As of 2016 the park was open from 8:00 to 16:30 from Wednesday to Sunday and on holidays.
There is no entrance fee, but there is a fee for walking the trails.
The park has a belvedere, from which the canyon of the Iapó River can be viewed.
The belvedere is wheelchair accessible.
There is a support vehicle for people with special needs such as the elderly, pregnant women or disabled people.
The park provides education activities for students in the 6th and 7th years of school.
It also supports research by the universities.

There is no snack bar on the site. Visitors may bring cold picnics and should bring water.
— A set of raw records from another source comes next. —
/-- `k = 1` is part S: `RoucheCert` is the cluster certificate with `Π = z − a`, `d = c/2`, `w₀ = a − 2/c` (consistency check, by §1). -/
theorem exists_crit_of_roucheCert_via_cluster {G : ℂ → ℂ} (hG : Differentiable ℂ G) {a c : ℂ} (hc : c ≠ 0) {r : ℝ} (hr : 0 < r)
    (hr2 : r < ‖2 / c‖) (hG0 : ∀ z, ‖z - (a - 2 / c)‖ ≤ r → G z ≠ 0)
    (hsmall : ∀ z, ‖z - (a - 2 / c)‖ = r → ‖(deriv G z / G z - (z - a)⁻¹ - c / 2) * (z - a)‖ < ‖c‖ / 2 * r) :
    ∃ u : ℂ, ‖u - (a - 2 / c)‖ < r ∧ deriv G u = 0 := by
  have hc2 : c / 2 ≠ 0 := div_ne_zero hc two_ne_zero
  have hne_a : ∀ z, ‖z - (a - 2 / c)‖ ≤ r → z ≠ a := by
    intro z hz e
    rw [e, show a - (a - 2 / c) = 2 / c by ring] at hz
    linarith
  refine exists_crit_of_clusterCert (M := fun z => z - a) hG (differentiable_id.sub_const a) hc2 hr hG0
    (fun z hz => sub_ne_zero.2 (hne_a z hz.le)) ?_
  intro z hz
  have hza : z - a ≠ 0 := sub_ne_zero.2 (hne_a z hz.le)
  have e : deriv G z / G z * (z - a) - c / 2 * (z - (a - 2 / c)) = (deriv G z / G z - (z - a)⁻¹ - c / 2) * (z - a) := by
    field_simp
    ring
  rw [e, norm_div, Complex.norm_two]
  exact hsmall z hz

end RhW08.Lens1ArcSign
There are kiosks at Capão, 2 km from the visitor center, with drinking water, toilets and places for rest and relaxation.
Visitors should stay in small groups and try to walk quietly, enjoying nature and only taking photographs.
Prohibited activities included camping, barbecuing, consuming alcohol, bringing domestic animals, leaving the marked trails, bathing in unauthorized places, carrying tools or firearms, damaging or removing trees, any activity that could cause fires, littering, hunting, fishing, collecting rocks, fauna or flora, and feeding or frightening the animals.

There is a basic trail of 5 km that takes two or three hours.
It includes the belvedere, from which the canyon of the Iapó River can be viewed, the Ponte de Pedra Waterfall and the Panelões do Sumidouro, a place for swimming.
The full trail is 9 km and takes three to five hours. Visitors must be accompanied by a guide.
It includes the basic trail and also the Portal de Pedra, the Gavião trail and the rock paintings.
The rock painting trail is closed when it is raining.